Baquet: um carro antigo despido ao essencial para disputar uma prova de longa duração. |
Em homenagem ao piloto Juan Manuel Fangio, 32 Baquets com pilotos e navegadores percorreram 1.800 quilômetros entre Buenos Aires e San Martim De Los Andes, durante o mês de novembro de 2014. Apenas dois carros não completaram a prova.
Fotos: Fabian Gallucci - Texto: Orlando Bongiardino - Tradução: Jean Tosetto *
Pelas veias dos argentinos corre combustível, azeite e algo de sangue. A este povo são familiares os nomes de Nuvolari, Farina, Varzi, Castellotti, Musso, Fagioli, Villoressi. A Argentina teve um pentacampeão do mundo na Fórmula 1 que considerava Senna seu preferido. Isso está em seu DNA. Ferrari, Maserati, Lamborghini, Alfa Romeo, Pininfarina e Abarth são nomes com os quais os argentinos cresceram.
Há quase 100 anos, nos povoados do interior, os valentes garotos se perguntavam num sábado à noite que coisa poderiam fazer por diversão, que não tinham feito ainda. Sair a correr com o carro do papai, ou do tio, foi o resultado deste “brainstorming”. E lá foram eles, traçando um circuito imaginário nos campos, por caminhos de terra.
Os campos platenses onde se moldaram grandes pilotos. |
Logo se deram conta de que, tirando o peso desnecessário dos carros, estes corriam mais.
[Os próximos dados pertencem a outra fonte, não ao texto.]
import Summits.HubbardSuperconductivity.HubbardSuperconductivity.Theorems.JosephsonMirrorJmCuspDedoubleTools
import Summits.HubbardSuperconductivity.HubbardSuperconductivity.Theorems.JosephsonMirrorJmCuspGainAbstract
import Summits.HubbardSuperconductivity.HubbardSuperconductivity.Theorems.JosephsonMirrorJmCuspSectorGap
import Literature.MathematicalPhysics.QuantumLattice.HubbardOneParticleCost

/-!
# Route `JosephsonMirror`, crux `JmCusp` (stmt-HubbardSuperconductivity-2228), line `Sketch`:
# the de-doubling inequality (`stub_dedouble`)

`ZeroModeCusp U δ a' g₀ → JosephsonGain U δ (a'²/(2(a'+32))) g₀` (both clauses written out; they are
the `def`s of the lead skeleton `Cruxes/JmCusp/Lines/Sketch.lean`, `JosephsonGain U δ a J₀` being clause
(i) of the route decl `JmCusp` verbatim): a linear cusp of the single-layer, number-conserving
zero-mode d-wave deformation `H − (g/L²) Δ_d Δ_dᴴ` of `H = hubbardTorus 2 L 1 U` in the sector
`(N_L − 2, S^z = 0)` gives uniform linear Josephson gain of the window double.

Proof (all finite-dimensional): let `φ` be a unit ground state of the deformed layer in
`V₂ = szSector (N−2) 0` (eigenvalue `λ`; `stub_deformedGroundState`), `G = e₂ − λ ≥ a' g L²`
the hypothesis, `m = ‖Δᴴφ‖²`; the variational principle `e₂ ≤ ⟨φ,Hφ⟩ = λ + (g/L²) m` gives
`m ≥ a' L⁴`. Feed the window double the trial pair `u = Δᴴφ/√m ∈ V₁`, `w = φ ∈ V₂`
(`stub_gainAbstract`): `E(0) − E(J) ≥ J m/L² − ε₁ − ε₂` with
`ε₂ = ⟨φ,Hφ⟩ − e₂ ≤ g m/L²` and, by the eigen-equation, `‖Δ‖² ≤ 32 L⁴` (`norm_pairField_dWave_sq_le`),
the single-commutator bound `‖[H, Δᴴ]‖ ≤ K L²`
(`norm_commutator_hubbardTorus_pairField_conjTranspose_le`) and `e₂ − e₁ ≤ C`
(`stub_sectorGap`), `ε₁ = ⟨u,Hu⟩ − e₁ ≤ C + 32 g L² + K/√a'`; with
`g = J a'/(2(a'+32))` this is `≥ (a'/2) J L² − C' ≥ a'²/(2(a'+32)) · J L²` for `L ≥ L₀(J)`.

Sources: crux card `Cruxes/JmCusp/Ideas/dedouble-zero-mode-cusp.md`; T. Koma, H. Tasaki, J. Stat.
Phys. 76 (1994) 745 (two-sided variational bounds); E. H. Lieb, PRL 62 (1989) 1201 (the `W`-matrix
double). No new definitions.
-/

-- the mandated namespace `Summit.<Summit>.<Problem>.Theorems` repeats `HubbardSuperconductivity`
-- (single-problem summit, D-0017), which the `dupNamespace` linter flags on every declaration
set_option linter.dupNamespace false

namespace Summit.HubbardSuperconductivity.HubbardSuperconductivity.Theorems.JosephsonMirror

open Matrix Literature.MathematicalPhysics.QuantumLattice Literature.Probability.LatticeModels
open Literature.MathematicalPhysics.QuantumLattice.ThermodynamicLimit
open scoped Kronecker ComplexOrder Matrix.Norms.L2Operator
A competição era grande. Assim começaram pelos para-choques, logo eliminaram também os para-lamas e por fim desmontaram a carroceria, preservando apenas os acentos e o tanque de gasolina.
Sem querer inventaram a Baquet, o primeiro tipo de carros de corrida na Argentina. Correram cada vez mais, se mataram cada vez mais, e logo foram proibidos de correr de Baquet por quase uma década. Porém, a semente havia germinado.
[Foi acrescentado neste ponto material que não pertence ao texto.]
/-
Origin: expansion seat `planner-pub-hodgecm-mc-axioms-1-g14-0`, handover #W67 2026-08-20T15:53:55Z md5 81062af2a0df (PKG 73bdd33e1453 → 81062af2a0df; 114 l.; MECHANICAL (iib-R) rewrite v3.1 of the PKG file as it stands (92 token edits; rules R1x1+RX[h₂]x91)) (`HOME/mc/pub-hodgecm-mc-axioms-1-g14/revendor/kit-r55/stage55/HodgeCM/Model/E2InstanceR16AK.lean`, md5 81062af2a0df, 114 lines);
landed by the gen-22 packager (p-g22) in gate run 55 REPLACES the earlier landed copy of `HodgeCM/Model/E2InstanceR16AK.lean` (seat copy carried the packager Origin header of an earlier run (stripped)).
-/
/-
Origin: CONSTRUCTION seat `planner-pub-hodgecm-mc-glue-1-g5-0` (unit pub-hodgecm-mc-glue-1-g5, gen 5 of mc-glue-1,
node E ASSEMBLER), 2026-08-19.  NEW additive leaf `HodgeCM/Model/E2InstanceR16AK.lean` = the END-STATE COROLLARY of
E revision 16A (carver rulings model1-g5 (G1-A/E-K)(b) 2026-08-19T06:00:35Z, model2-g5 (LLL′)(2) 06:04:42Z).
Imports: `HodgeCM.Model.UniverseKernel` (mc-period-1-g5 t35 #1095 — `Model.hHD_holds` / `Model.hI_holds` /
`Model.picardCMUniverseK`, over the V-betti twins #103 / #521 / #1081) and `HodgeCM.Model.E2InstanceR16A` (the GENERAL
theorem of record `Model.perL_picardCM_r16A`).  INSTALL ORDER: after #1095 and after `E2InstanceR16A` ″ (v2 joint-cut member).
Bounce-isolated: nothing imports this file; if #1095 or its G-kernel cone is absent the leaf is DROPPED ALONE and
`Model.perL_picardCM_r16A` stays the headline.  KERNEL only: 1 theorem, 0 defs, no proof holes; expected
`#print axioms` = {propext, Classical.choice, Quot.sound}.  No cite records.
v2 member: built over the v2 `ThetaSpaceInputPin` joint cut (parent = the ″ re-cut of `E2InstanceR16A`).
-/
import Summits.HodgeConjecture.HodgeCM.Model.UniverseKernel
import Summits.HodgeConjecture.HodgeCM.Model.E2InstanceR16A

/-!
# E2 instance, revision 16A — END-STATE COROLLARY over the three cited records only

`Model.perL_picardCM_r16A` (the theorem of record, kept GENERAL) is stated over the section parameters
`hHD : exists_isReal_hodgeModel` (R-HD) and `hI : hodgePQ_independent_of_hodgeModel` (R-I) of the universe term
`picardCMUniverse hHD hI h₁ h₃`.  Both rows are THEOREMS of the hub tree (`exists_isReal_hodgeModel_holds`,
`hodgePQ_independent_of_hodgeModel_holds`; PKG twins t35 #103 / #521), re-exported by `Model/UniverseKernel.lean`
as `Model.hHD_holds` / `Model.hI_holds`, with the `abbrev`
`Model.picardCMUniverseK h₁ h₃ := picardCMUniverse hHD_holds hI_holds h₁ h₃` (`picardCMUniverseK_eq : … = … := rfl`).

This leaf is the ONE-LINE SPECIALISATION (G1 reading A):

* `Model.perL_picardCMK_r16A` : `(picardCMUniverseK h₁ h₃).PerL` under revision 16A's binders VERBATIM with
  `hHD hI` ↦ `hHD_holds hI_holds` (16 binders: `h`, `hA`, `W`, `S`, `μ`, `hBetti`, `hR`, `hLiu`, `C`, `hT`, `hpd`, `hk`, `gen12`, `real34`, `hyp12`, `hyp34`);
  proof = `perL_picardCM_r16A hHD_holds hI_holds h₁ h₃ h …` (`rfl` on the universe).

`hHD` / `hI` were universe PARAMETERS, never E binders, so no E binder drops here; the universe of the conclusion now
depends on the three cited records `h₁ : BallQuotientUniformised`, `h₂ : SpecialCyclesAlgebraic`,
`h₃ : CMAbelianVarietyRealised` only.  The `_r16As` / `_r16Acore` variants are not specialised (optional per the ruling).
-/

noncomputable section

open scoped TensorProduct InnerProductSpace Matrix

namespace HodgeCM

namespace Model

open HodgeCM.Universe (AdelicThetaCore AdelicThetaCore₀ SideData ThetaModel ModelAxiomsPerL)
open Literature.AlgebraicGeometry.HodgeTheory
open Literature.AlgebraicGeometry.ComplexMultiplication (Shimura1998_Thm3_isogenousPower Shimura1998_Thm2_Cor)
open Literature.NumberTheory.Automorphic.PicardCM
open Literature.NumberTheory.Transcendental (Arapura2012_Cor_15_4_6)
open HodgeCM.CMTypeOps (inflate)
open HodgeCM.Model.SupplyResidual (ClassSupplyPackN)
open HodgeCM.Model.ThetaSpace

variable (h₁ : BallQuotientUniformised)  (h₃ : CMAbelianVarietyRealised)

/-- **E2 instance, revision 16A — END-STATE COROLLARY (G1 reading A).** `Model.perL_picardCM_r16A` at the KERNEL
witnesses `Model.hHD_holds` (R-HD) / `Model.hI_holds` (R-I) of the universe parameters: the conclusion is `PerL` for
`Model.picardCMUniverseK h₁ h₃`, the Picard–CM model universe over the three cited records only.  Binders = revision
16A's verbatim under `hHD hI` ↦ `hHD_holds hI_holds`. -/
theorem perL_picardCMK_r16A (h : Bool)
    (hA : Arapura2012_Cor_15_4_6)
    (W : ∀ {L : CMField} {ι₁ : L →+* ℂ} (V : HermSpace3 L ι₁) (c : SeesawCtx L), WmInput V c.D)
    (S : ∀ {L : CMField} {ι₁ : L →+* ℂ} (V : HermSpace3 L ι₁) (c : SeesawCtx L), ThetaAdelicSide V c)
    (μ : ∀ {L : CMField}, SeesawCtx L → Fin 4 → NumberField.InfinitePlace L → ℤ)
    (hBetti : ∀ {L : CMField} {ι₁ : L →+* ℂ} (V : HermSpace3 L ι₁), EmbBettiSide hHD_holds hI_holds h₁ h₃ V)
    (hR : DeligneMilne1982_Thm_6_20_full)
    (hLiu : ∀ {L : CMField} {ι₁ : L →+* ℂ} (V : HermSpace3 L ι₁) (c : SeesawCtx L),
      (thetaModelOf hHD_holds hI_holds h₁ h₃ h (embOf hHD_holds hI_holds h₁ h₃) (coverOf hHD_holds hI_holds h₁ h₃ hA) (wmOfInput W) (thetaOf _ (thetaClassInputOf _ (fun V c => thetaSpaceInputOf hHD_holds hI_holds h₁ h₃ S V c))) (d12Of μ) (d34Of μ)).GoodCtx ι₁ c → Module.finrank ℚ c.K = 6 →
      ∀ (i : Fin 4) (Γ : Level V), ∃ (M : CMField) (k : c.K →+* M) (σ' : M →+* ℂ), σ'.comp k = c.σ ∧
        (thetaModelOf hHD_holds hI_holds h₁ h₃ h (embOf hHD_holds hI_holds h₁ h₃) (coverOf hHD_holds hI_holds h₁ h₃ hA) (wmOfInput W) (thetaOf _ (thetaClassInputOf _ (fun V c => thetaSpaceInputOf hHD_holds hI_holds h₁ h₃ S V c))) (d12Of μ) (d34Of μ)).Theta V c i Γ ⊆
          (picardCMUniverse hHD_holds hI_holds h₁ h₃).Uiso Γ M (inflate k (c.Ψ i)) σ')
    (C : ∀ {L : CMField} {ι₁ : L →+* ℂ} (V : HermSpace3 L ι₁) (c : SeesawCtx L) (hV : IsAnisotropic L V.Hm),
      (thetaModelOf hHD_holds hI_holds h₁ h₃ h (embOf hHD_holds hI_holds h₁ h₃) (coverOf hHD_holds hI_holds h₁ h₃ hA) (wmOfInput W) (thetaOf _ (thetaClassInputOf _ (fun V c => thetaSpaceInputOf hHD_holds hI_holds h₁ h₃ S V c))) (d12Of μ) (d34Of μ)).GoodCtx ι₁ c →
      Module.finrank ℚ c.K = 6 → ∀ k : Fin 4, k = 0 ∨ k = 1 → ∀ N : ℕ, 0 < N →
        ArchKTypeData (thetaSpaceInputIn hHD_holds hI_holds h₁ h₃ (S V c) hV) k N)
    (hT : ∀ {L : CMField} {ι₁ : L →+* ℂ} (V : HermSpace3 L ι₁) (c : SeesawCtx L) (k : Fin 4) (N : ℕ),
      ((S V c).P k).IsThetaArchContinuous N)
    (hpd : ∀ {L : CMField} {ι₁ : L →+* ℂ} (V : HermSpace3 L ι₁) (c : SeesawCtx L) (hV : IsAnisotropic L V.Hm)
      (hc : (thetaModelOf hHD_holds hI_holds h₁ h₃ h (embOf hHD_holds hI_holds h₁ h₃) (coverOf hHD_holds hI_holds h₁ h₃ hA) (wmOfInput W) (thetaOf _ (thetaClassInputOf _ (fun V c => thetaSpaceInputOf hHD_holds hI_holds h₁ h₃ S V c))) (d12Of μ) (d34Of μ)).GoodCtx ι₁ c)
      (h6 : Module.finrank ℚ c.K = 6) (k : Fin 4) (hk : k = 0 ∨ k = 1) (N : ℕ) (hN : 0 < N),
      (C V c hV hc h6 k hk N hN).IsWeaklyPDiff Literature.AlgebraicGeometry.ShimuraVarieties.BallForms.expP)
    (hk : ∀ {L : CMField} {ι₁ : L →+* ℂ} (V : HermSpace3 L ι₁) (c : SeesawCtx L) (hV : IsAnisotropic L V.Hm)
      (hc : (thetaModelOf hHD_holds hI_holds h₁ h₃ h (embOf hHD_holds hI_holds h₁ h₃) (coverOf hHD_holds hI_holds h₁ h₃ hA) (wmOfInput W) (thetaOf _ (thetaClassInputOf _ (fun V c => thetaSpaceInputOf hHD_holds hI_holds h₁ h₃ S V c))) (d12Of μ) (d34Of μ)).GoodCtx ι₁ c)
      (h6 : Module.finrank ℚ c.K = 6) (k : Fin 4) (hk : k = 0 ∨ k = 1) (N : ℕ) (hN : 0 < N),
      (C V c hV hc h6 k hk N hN).IsPMinusKilled Literature.AlgebraicGeometry.ShimuraVarieties.BallForms.expP)
    (gen12 : ∀ {L : CMField} {ι₁ : L →+* ℂ} (V : HermSpace3 L ι₁) (c : SeesawCtx L),
      (thetaModelOf hHD_holds hI_holds h₁ h₃ h (embOf hHD_holds hI_holds h₁ h₃) (coverOf hHD_holds hI_holds h₁ h₃ hA) (wmOfInput W) (thetaOf _ (thetaClassInputOf _ (fun V c => thetaSpaceInputOf hHD_holds hI_holds h₁ h₃ S V c))) (d12Of μ) (d34Of μ)).GoodCtx ι₁ c → Module.finrank ℚ c.K = 6 →
      Nonempty ((thetaModelOf hHD_holds hI_holds h₁ h₃ h (embOf hHD_holds hI_holds h₁ h₃) (coverOf hHD_holds hI_holds h₁ h₃ hA) (wmOfInput W) (thetaOf _ (thetaClassInputOf _ (fun V c => thetaSpaceInputOf hHD_holds hI_holds h₁ h₃ S V c))) (d12Of μ) (d34Of μ)).Gen12FunBridge V c))
    (real34 : ∀ {L : CMField} {ι₁ : L →+* ℂ} (V : HermSpace3 L ι₁) (c : SeesawCtx L),
      (thetaModelOf hHD_holds hI_holds h₁ h₃ h (embOf hHD_holds hI_holds h₁ h₃) (coverOf hHD_holds hI_holds h₁ h₃ hA) (wmOfInput W) (thetaOf _ (thetaClassInputOf _ (fun V c => thetaSpaceInputOf hHD_holds hI_holds h₁ h₃ S V c))) (d12Of μ) (d34Of μ)).GoodCtx ι₁ c → Module.finrank ℚ c.K = 6 →
      Nonempty ((thetaModelOf hHD_holds hI_holds h₁ h₃ h (embOf hHD_holds hI_holds h₁ h₃) (coverOf hHD_holds hI_holds h₁ h₃ hA) (wmOfInput W) (thetaOf _ (thetaClassInputOf _ (fun V c => thetaSpaceInputOf hHD_holds hI_holds h₁ h₃ S V c))) (d12Of μ) (d34Of μ)).Real34FunBridge V c))
    (hyp12 : ∀ {L : CMField} {ι₁ : L →+* ℂ} (V : HermSpace3 L ι₁) (c : SeesawCtx L),
      (thetaModelOf hHD_holds hI_holds h₁ h₃ h (embOf hHD_holds hI_holds h₁ h₃) (coverOf hHD_holds hI_holds h₁ h₃ hA) (wmOfInput W) (thetaOf _ (thetaClassInputOf _ (fun V c => thetaSpaceInputOf hHD_holds hI_holds h₁ h₃ S V c))) (d12Of μ) (d34Of μ)).GoodCtx ι₁ c → Module.finrank ℚ c.K = 6 →
      Nonempty (((coreOf _ (embOf hHD_holds hI_holds h₁ h₃) (coverOf hHD_holds hI_holds h₁ h₃ hA) (wmOfInput W) (thetaOf _ (thetaClassInputOf _ (fun V c => thetaSpaceInputOf hHD_holds hI_holds h₁ h₃ S V c)))).toCore h).HypSmoothCore12
        (((coreOf _ (embOf hHD_holds hI_holds h₁ h₃) (coverOf hHD_holds hI_holds h₁ h₃ hA) (wmOfInput W) (thetaOf _ (thetaClassInputOf _ (fun V c => thetaSpaceInputOf hHD_holds hI_holds h₁ h₃ S V c)))).toCore h).side12 (d12Of μ)) (((coreOf _ (embOf hHD_holds hI_holds h₁ h₃) (coverOf hHD_holds hI_holds h₁ h₃ hA) (wmOfInput W) (thetaOf _ (thetaClassInputOf _ (fun V c => thetaSpaceInputOf hHD_holds hI_holds h₁ h₃ S V c)))).toCore h).side34 (d34Of μ))
        ((((coreOf _ (embOf hHD_holds hI_holds h₁ h₃) (coverOf hHD_holds hI_holds h₁ h₃ hA) (wmOfInput W) (thetaOf _ (thetaClassInputOf _ (fun V c => thetaSpaceInputOf hHD_holds hI_holds h₁ h₃ S V c)))).toCore h).analyticKM (((coreOf _ (embOf hHD_holds hI_holds h₁ h₃) (coverOf hHD_holds hI_holds h₁ h₃ hA) (wmOfInput W) (thetaOf _ (thetaClassInputOf _ (fun V c => thetaSpaceInputOf hHD_holds hI_holds h₁ h₃ S V c)))).toCore h).side12 (d12Of μ))
          (((coreOf _ (embOf hHD_holds hI_holds h₁ h₃) (coverOf hHD_holds hI_holds h₁ h₃ hA) (wmOfInput W) (thetaOf _ (thetaClassInputOf _ (fun V c => thetaSpaceInputOf hHD_holds hI_holds h₁ h₃ S V c)))).toCore h).side34 (d34Of μ))).toAnalytic) V c (ℓ := linOfInput W V c)))
    (hyp34 : ∀ {L : CMField} {ι₁ : L →+* ℂ} (V : HermSpace3 L ι₁) (c : SeesawCtx L),
      (thetaModelOf hHD_holds hI_holds h₁ h₃ h (embOf hHD_holds hI_holds h₁ h₃) (coverOf hHD_holds hI_holds h₁ h₃ hA) (wmOfInput W) (thetaOf _ (thetaClassInputOf _ (fun V c => thetaSpaceInputOf hHD_holds hI_holds h₁ h₃ S V c))) (d12Of μ) (d34Of μ)).GoodCtx ι₁ c → Module.finrank ℚ c.K = 6 →
      Nonempty (((coreOf _ (embOf hHD_holds hI_holds h₁ h₃) (coverOf hHD_holds hI_holds h₁ h₃ hA) (wmOfInput W) (thetaOf _ (thetaClassInputOf _ (fun V c => thetaSpaceInputOf hHD_holds hI_holds h₁ h₃ S V c)))).toCore h).HypSmoothCore34
        (((coreOf _ (embOf hHD_holds hI_holds h₁ h₃) (coverOf hHD_holds hI_holds h₁ h₃ hA) (wmOfInput W) (thetaOf _ (thetaClassInputOf _ (fun V c => thetaSpaceInputOf hHD_holds hI_holds h₁ h₃ S V c)))).toCore h).side12 (d12Of μ)) (((coreOf _ (embOf hHD_holds hI_holds h₁ h₃) (coverOf hHD_holds hI_holds h₁ h₃ hA) (wmOfInput W) (thetaOf _ (thetaClassInputOf _ (fun V c => thetaSpaceInputOf hHD_holds hI_holds h₁ h₃ S V c)))).toCore h).side34 (d34Of μ))
        ((((coreOf _ (embOf hHD_holds hI_holds h₁ h₃) (coverOf hHD_holds hI_holds h₁ h₃ hA) (wmOfInput W) (thetaOf _ (thetaClassInputOf _ (fun V c => thetaSpaceInputOf hHD_holds hI_holds h₁ h₃ S V c)))).toCore h).analyticKM (((coreOf _ (embOf hHD_holds hI_holds h₁ h₃) (coverOf hHD_holds hI_holds h₁ h₃ hA) (wmOfInput W) (thetaOf _ (thetaClassInputOf _ (fun V c => thetaSpaceInputOf hHD_holds hI_holds h₁ h₃ S V c)))).toCore h).side12 (d12Of μ))
          (((coreOf _ (embOf hHD_holds hI_holds h₁ h₃) (coverOf hHD_holds hI_holds h₁ h₃ hA) (wmOfInput W) (thetaOf _ (thetaClassInputOf _ (fun V c => thetaSpaceInputOf hHD_holds hI_holds h₁ h₃ S V c)))).toCore h).side34 (d34Of μ))).toAnalytic) V c (ℓ := linOfInput W V c))) :
     (picardCMUniverseK h₁ h₃).PerL :=
  perL_picardCM_r16A hHD_holds hI_holds h₁ h₃ h
    hA W S μ hBetti hR hLiu C hT hpd hk gen12 real34 hyp12 hyp34

end Model

end HodgeCM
Os estepes pendurados no carro são muito úteis em trajetos prolongados. |
Correndo sobre o cascalho com tração traseira para controlar as derrapagens. |
A categoria seguinte - o Turismo de Carretera, ou simplesmente TC - é praticada até hoje em dia na Argentina, sendo a que mais público concentra depois do futebol.
Há apenas alguns anos, ocorreu de alguém aproveitar os ferros velhos, que certa vez havia comprado por via das dúvidas, para compor uma réplica daquelas Baquets.
O resultado foi um veículo divertido, alegre e fácil de fazer. Brotou novamente aquele DNA de entusiasmo e a novidade se espalhou como um vírus. Havia muitas Baquets, mas não havia onde usa-las.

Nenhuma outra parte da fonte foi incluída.